Build elements from chat, install them from the Collection, or convert compatible skills into first-class Dollhouse elements.

2

Keep them in your portfolio

The portfolio lives locally, works offline, and can be backed up or synced to GitHub without giving up file-level ownership.

3

Activate stacks, not one-off prompts

Mix personas, skills, templates, memories, and ensembles so your AI has reusable behavior instead of re-explaining preferences every session.

4

Run agents inside a controlled loop

Execution flows back through Gatekeeper, autonomy evaluation, and danger-zone checks so higher agency does not mean less control.

Element model

Personas shape behavior, skills add capabilities, templates structure outputs, agents pursue goals, memories persist context, and ensembles package multiple elements together.

Local portfolio

DollhouseMCP works from a local portfolio, so the things you build stay readable, portable, and under your control before you ever connect GitHub or share publicly.

Collection and sharing

The Dollhouse Collection is the public browse-and-install path for community elements, with install and submission flows built into the platform instead of bolted on later.

Agent execution

Runtime execution stays inside an approval-aware loop with server-side checks, step recording, and a clear path for human input when autonomy should pause.

Why 2.0 matters

  • MCP-AQL

    Five semantic endpoints reduce tool sprawl, improve discoverability, and let the server describe itself at runtime through introspection.

  • Gatekeeper

    Permissions are enforced server-side, so active Dollhouse elements can shape what the AI can do, not just how it sounds.

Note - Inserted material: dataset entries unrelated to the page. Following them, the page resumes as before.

/-- `F ∘ thirdPt j ∘ ofComplex` is differentiable when `F` is. [folklore] -/
theorem differentiableAt_comp_thirdPt (hmd : MDiff F) (j : ℤ) {w : ℂ} (hw : 0 < w.im) :
    DifferentiableAt ℂ (fun u : ℂ => F (thirdPt j (ofComplex u))) w := by
  have hw' : 0 < ((w + j) / 3).im := by rw [Complex.div_ofNat_im]; simpa using hw
  have hF : DifferentiableAt ℂ (F ∘ ofComplex) ((w + j) / 3) :=
    (UpperHalfPlane.mdifferentiable_iff.mp hmd).differentiableAt (isOpen_upperHalfPlaneSet.mem_nhds hw')
  have h : DifferentiableAt ℂ ((F ∘ ofComplex) ∘ fun u : ℂ => (u + j) / 3) w := hF.comp w (by fun_prop)
  refine h.congr_of_eventuallyEq ?_
  filter_upwards [isOpen_upperHalfPlaneSet.mem_nhds hw] with u hu
  simp only [Function.comp_apply, thirdPt_ofComplex j hu]

/-- **`N` is holomorphic** when `F` is. [folklore] -/
theorem mdifferentiable_normFour (hmd : MDiff F) : MDiff (normFour F) := by
  rw [UpperHalfPlane.mdifferentiable_iff]
  intro w hw
  have h0 : DifferentiableAt ℂ (F ∘ ofComplex) w :=
    (UpperHalfPlane.mdifferentiable_iff.mp hmd).differentiableAt (isOpen_upperHalfPlaneSet.mem_nhds hw)
  have h := h0.mul (((differentiableAt_comp_thirdPt hmd 0 hw).mul (differentiableAt_comp_thirdPt hmd 1 hw)).mul
    (differentiableAt_comp_thirdPt hmd 2 hw))
  refine (h.congr_of_eventuallyEq ?_).differentiableWithinAt
  filter_upwards [isOpen_upperHalfPlaneSet.mem_nhds hw] with u hu
  simp only [Function.comp_apply, normFour, Pi.mul_apply]

/-- **Decay of the norm**: `F = O(e^{−2πa Im τ})` gives `N = O(e^{−2π·2a·Im τ})`. [folklore] -/
theorem normFour_isBigO {a : ℝ} (hdecay : F =O[atImInfty] fun τ : ℍ => Real.exp (-2 * π * a * τ.im)) :
    normFour F =O[atImInfty] fun τ : ℍ => Real.exp (-2 * π * (2 * a) * τ.im) := by
  have hj : ∀ j : ℤ, (fun τ : ℍ => F (thirdPt j τ)) =O[atImInfty] fun τ : ℍ => Real.exp (-2 * π * (a / 3) * τ.im) := by
    intro j
    have h := hdecay.comp_tendsto (tendsto_thirdPt_atImInfty j)
    refine h.congr_right fun τ => ?_
    simp only [Function.comp_apply, thirdPt_im]; ring_nf
  have h := hdecay.mul (((hj 0).mul (hj 1)).mul (hj 2))
  refine (h.congr_left fun τ => rfl).congr_right fun τ => ?_
  rw [← Real.exp_add, ← Real.exp_add, ← Real.exp_add]
  ring_nf

/-- `N |_{4k} S = N`, `N |_{4k} T = N`. [folklore] -/
theorem normFour_slash_S_T (hT : ∀ τ : ℍ, F ((1 : ℝ) +ᵥ τ) = F τ)
    (hg1 : ∀ τ : ℍ, F (gOne • τ) = (3 * (τ : ℂ) - 2) ^ k * F τ) (hg2 : ∀ τ : ℍ, F (gTwo • τ) = (3 * (τ : ℂ) - 1) ^ k * F τ)
    (hW : ∀ τ : ℍ, F (frickeThree τ) = w * (τ : ℂ) ^ k * F τ) (hw : w ^ 2 = 3 ^ k) :
    normFour F ∣[((4 * k : ℕ) : ℤ)] ModularGroup.S = normFour F ∧ normFour F ∣[((4 * k : ℕ) : ℤ)] ModularGroup.T = normFour F := by
  constructor
  · funext τ
    rw [SL_slash_apply, ModularGroup.denom_S, normFour_S_smul hg1 hg2 hW hw, zpow_neg, zpow_natCast]
    have hτ : (τ : ℂ) ≠ 0 := τ.ne_zero
    field_simp
  · funext τ
    rw [SL_slash_apply, UpperHalfPlane.modular_T_smul, normFour_vadd_one hT, ModularGroup.denom_apply]
    simp [ModularGroup.T]

/-- **`N` as a level-one modular form of weight `4k`.** [folklore] -/
def normFourForm (hmd : MDiff F) (hT : ∀ τ : ℍ, F ((1 : ℝ) +ᵥ τ) = F τ)
    (hg1 : ∀ τ : ℍ, F (gOne • τ) = (3 * (τ : ℂ) - 2) ^ k * F τ) (hg2 : ∀ τ : ℍ, F (gTwo • τ) = (3 * (τ : ℂ) - 1) ^ k * F τ)
    (hW : ∀ τ : ℍ, F (frickeThree τ) = w * (τ : ℂ) ^ k * F τ) (hw : w ^ 2 = 3 ^ k)
    (hbdd : IsBoundedAtImInfty (normFour F)) : ModularForm 𝒮ℒ ((4 * k : ℕ) : ℤ) where
  toFun := normFour F
  slash_action_eq' := by
    intro A hA
    obtain ⟨γ, rfl⟩ := hA
    exact SlashInvariantForm.slash_action_generators_SL2Z (normFour_slash_S_T hT hg1 hg2 hW hw).1
      (normFour_slash_S_T hT hg1 hg2 hW hw).2 γ
  holo' := mdifferentiable_normFour hmd
  bdd_at_cusps' hc := by
    rw [OnePoint.isBoundedAt_iff_forall_SL2Z hc]
    intro γ _
    have h : normFour F ∣[((4 * k : ℕ) : ℤ)] (γ : GL (Fin 2) ℝ) = normFour F := by
      have := SlashInvariantForm.slash_action_generators_SL2Z (normFour_slash_S_T hT hg1 hg2 hW hw).1
        (normFour_slash_S_T hT hg1 hg2 hW hw).2 γ
      simpa [SL_slash] using this
    show IsBoundedAtImInfty (normFour F ∣[((4 * k : ℕ) : ℤ)] (γ : GL (Fin 2) ℝ))
    rw [h]
    exact hbdd

/-- Surjectivity of `thirdPt j ∘ ofComplex` onto `ℍ`. [folklore] -/
theorem thirdPt_ofComplex_surj (j : ℤ) (τ : ℍ) : ∃ u : ℂ, 0 < u.im ∧ thirdPt j (ofComplex u) = τ := by
  refine ⟨3 * (τ : ℂ) - j, by simpa using τ.im_pos, ?_⟩
  apply UpperHalfPlane.ext
  rw [coe_thirdPt, ofComplex_apply_of_im_pos (by simpa using τ.im_pos)]
  ring

/-- **Vanishing criterion**: a holomorphic, `1`-periodic, `Γ₀(3)`-covariant `W₃`-eigenfunction of
weight `k` (`w² = 3ᵏ`) decaying like `e^{−2πa Im τ}` with `⌊4k/12⌋ < 2a` vanishes identically. [folklore] -/
theorem eq_zero_of_eigen_decay (hmd : MDiff F) (hT : ∀ τ : ℍ, F ((1 : ℝ) +ᵥ τ) = F τ)
    (hg1 : ∀ τ : ℍ, F (gOne • τ) = (3 * (τ : ℂ) - 2) ^ k * F τ) (hg2 : ∀ τ : ℍ, F (gTwo • τ) = (3 * (τ : ℂ) - 1) ^ k * F τ)
    (hW : ∀ τ : ℍ, F (frickeThree τ) = w * (τ : ℂ) ^ k * F τ) (hw : w ^ 2 = 3 ^ k)
    {a : ℝ} (ha : 0 ≤ a) (hdecay : F =O[atImInfty] fun τ : ℍ => Real.exp (-2 * π * a * τ.im))
    (hka : (((4 * k : ℕ) / 12 : ℕ) : ℝ) < 2 * a) : ∀ τ : ℍ, F τ = 0 := by
  have hN := normFour_isBigO hdecay
  -- boundedness of the norm from its decay
  have hbdd : IsBoundedAtImInfty (normFour F) := by
    refine hN.trans (Asymptotics.IsBigO.of_bound 1 ?_)
    filter_upwards with τ
    rw [Real.norm_eq_abs, abs_of_pos (Real.exp_pos _), Pi.one_apply, norm_one, one_mul, Real.exp_le_one_iff]
    nlinarith [mul_nonneg (mul_nonneg Real.pi_pos.le ha) τ.im_pos.le]
  set NF := normFourForm hmd hT hg1 hg2 hW hw hbdd with hNF
  have hcoe : (NF : ℍ → ℂ) = normFour F := rfl
  have hzero : NF = 0 := by
    apply levelOne_eq_zero_of_isBigO NF (M := 2 * a) (by rw [hcoe]; exact hN)
    have h4' : ((((4 * k : ℕ) : ℤ)).toNat / 12 : ℕ) = ((4 * k : ℕ) / 12 : ℕ) := by rw [Int.toNat_natCast]
    rw [h4']; exact hka
  have hN0 : ∀ τ : ℍ, normFour F τ = 0 := fun τ => by
    have := congrFun (congrArg DFunLike.coe hzero) τ
    rw [hcoe] at this
    rw [this]
    rfl
  -- product of analytic functions on the (connected) upper half-plane
  set U : Set ℂ := {u : ℂ | 0 < u.im} with hU
  have hUo : IsOpen U := isOpen_upperHalfPlaneSet
  have hUc : IsPreconnected U := (convex_halfSpace_im_gt 0).isPreconnected
  have han : ∀ j : ℤ, AnalyticOnNhd ℂ (fun u : ℂ => F (thirdPt j (ofComplex u))) U := fun j => by
    have hd : DifferentiableOn ℂ (fun u : ℂ => F (thirdPt j (ofComplex u))) U := fun u hu =>
      (differentiableAt_comp_thirdPt hmd j hu).differentiableWithinAt
    exact hd.analyticOnNhd hUo
  have han0 : AnalyticOnNhd ℂ (F ∘ ofComplex) U :=
    (UpperHalfPlane.mdifferentiable_iff.mp hmd).analyticOnNhd hUo
  have hprod : ∀ u ∈ U, (F ∘ ofComplex) u * (F (thirdPt 0 (ofComplex u)) * (F (thirdPt 1 (ofComplex u)) *
      F (thirdPt 2 (ofComplex u)))) = 0 := fun u hu => by
    have := hN0 (ofComplex u)
    rw [normFour] at this
    simp only [Function.comp_apply]
    linear_combination this
  -- one factor vanishes identically
  have hconc : ∀ G : ℂ → ℂ, (∀ u ∈ U, G u = 0) → (∀ τ : ℍ, ∃ u ∈ U, G u = F τ) → ∀ τ : ℍ, F τ = 0 := by
    intro G hG hsurj τ
    obtain ⟨u, hu, hGu⟩ := hsurj τ
    rw [← hGu, hG u hu]
  have han012 : AnalyticOnNhd ℂ (fun u : ℂ => F (thirdPt 0 (ofComplex u)) * (F (thirdPt 1 (ofComplex u)) *
      F (thirdPt 2 (ofComplex u)))) U := (han 0).mul ((han 1).mul (han 2))
  rcases AnalyticOnNhd.eq_zero_or_eq_zero_of_mul_eq_zero han0 han012 hprod hUc with h | h
  · exact hconc _ h fun τ => ⟨(τ : ℂ), τ.im_pos, by simp [ofComplex_apply]⟩
  · rcases AnalyticOnNhd.eq_zero_or_eq_zero_of_mul_eq_zero (han 0) ((han 1).mul (han 2)) h hUc with h0 | h12
    · exact hconc _ h0 fun τ => by
        obtain ⟨u, hu, e⟩ := thirdPt_ofComplex_surj 0 τ; exact ⟨u, hu, by rw [e]⟩
    · rcases AnalyticOnNhd.eq_zero_or_eq_zero_of_mul_eq_zero (han 1) (han 2) h12 hUc with h1 | h2
      · exact hconc _ h1 fun τ => by
          obtain ⟨u, hu, e⟩ := thirdPt_ofComplex_surj 1 τ; exact ⟨u, hu, by rw [e]⟩
      · exact hconc _ h2 fun τ => by
          obtain ⟨u, hu, e⟩ := thirdPt_ofComplex_surj 2 τ; exact ⟨u, hu, by rw [e]⟩

end NormTool

/-! ## 2. `10𝓟² = E₄ + 9E₄(3τ)` -/

section IdentityOne

/-- `F₁ := 10𝓟² − E₄ − 9E₄(3τ)`. [folklore] -/
def idOne (τ : ℍ) : ℂ := 10 * eisThree τ ^ 2 - E₄ τ - 9 * E₄ (mulThree τ)

/-- `E₄(3γτ) = (cτ+d)⁴E₄(3τ)` for `γ ∈ Γ₀(3)`. [folklore] -/
theorem E₄_mulThree_smul (γ : SL(2, ℤ)) (hγ : γ ∈ CongruenceSubgroup.Gamma0 3) (τ : ℍ) :
    E₄ (mulThree (γ • τ)) = (((γ 1 0 : ℤ) : ℂ) * τ + ((γ 1 1 : ℤ) : ℂ)) ^ 4 * E₄ (mulThree τ) := by
  obtain ⟨k, hk⟩ := (mem_Gamma0_three_iff γ).mp hγ
  rw [mulThree_smul γ ⟨k, hk⟩, levelOne_apply_smul E₄, ModularGroup.denom_apply, sl2zMk_entry_10, sl2zMk_entry_11,
    coe_mulThree, hk, Int.mul_ediv_cancel_left _ (by norm_num : (3 : ℤ) ≠ 0), zpow_ofNat]
  push_cast
  ring

/-- `E₄(γτ) = (cτ+d)⁴E₄(τ)`. [folklore] -/
theorem E₄_smul' (γ : SL(2, ℤ)) (τ : ℍ) :
    E₄ (γ • τ) = (((γ 1 0 : ℤ) : ℂ) * τ + ((γ 1 1 : ℤ) : ℂ)) ^ 4 * E₄ τ := by
  rw [levelOne_apply_smul E₄, ModularGroup.denom_apply, zpow_ofNat]

/-- `E₄(W₃τ) = 81τ⁴E₄(3τ)` and `E₄(3W₃τ) = τ⁴E₄(τ)`. [folklore] -/
theorem E₄_frickeThree (τ : ℍ) :
    E₄ (frickeThree τ) = 81 * (τ : ℂ) ^ 4 * E₄ (mulThree τ) ∧ E₄ (mulThree (frickeThree τ)) = (τ : ℂ) ^ 4 * E₄ τ := by
  constructor
  · rw [frickeThree_eq_S_smul, levelOne_apply_smul E₄, ModularGroup.denom_S, coe_mulThree, zpow_ofNat]
    ring
  · rw [mulThree_frickeThree, levelOne_apply_smul E₄, ModularGroup.denom_S, zpow_ofNat]

/-- Covariance of `F₁` under `Γ₀(3)`. [folklore] -/
theorem idOne_smul (γ : SL(2, ℤ)) (hγ : γ ∈ CongruenceSubgroup.Gamma0 3) (τ : ℍ) :
    idOne (γ • τ) = (((γ 1 0 : ℤ) : ℂ) * τ + ((γ 1 1 : ℤ) : ℂ)) ^ 4 * idOne τ := by
  rw [idOne, idOne, eisThree_smul γ hγ, E₄_smul', E₄_mulThree_smul γ hγ]
  ring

  • Portfolio and GitHub workflows

    Elements stay local-first with backup, sync, portfolio browser, and collection workflows instead of disappearing into one-off chat history.

  • Composable execution

    Agents, memories, and ensembles turn isolated prompts into reusable workflows that can be inspected, refined, handed off, resumed, and run again.

  • Licensing clarity

    The open-source core stays under AGPL-3.0-or-later, while commercial licensing is available for proprietary or hosted deployment models.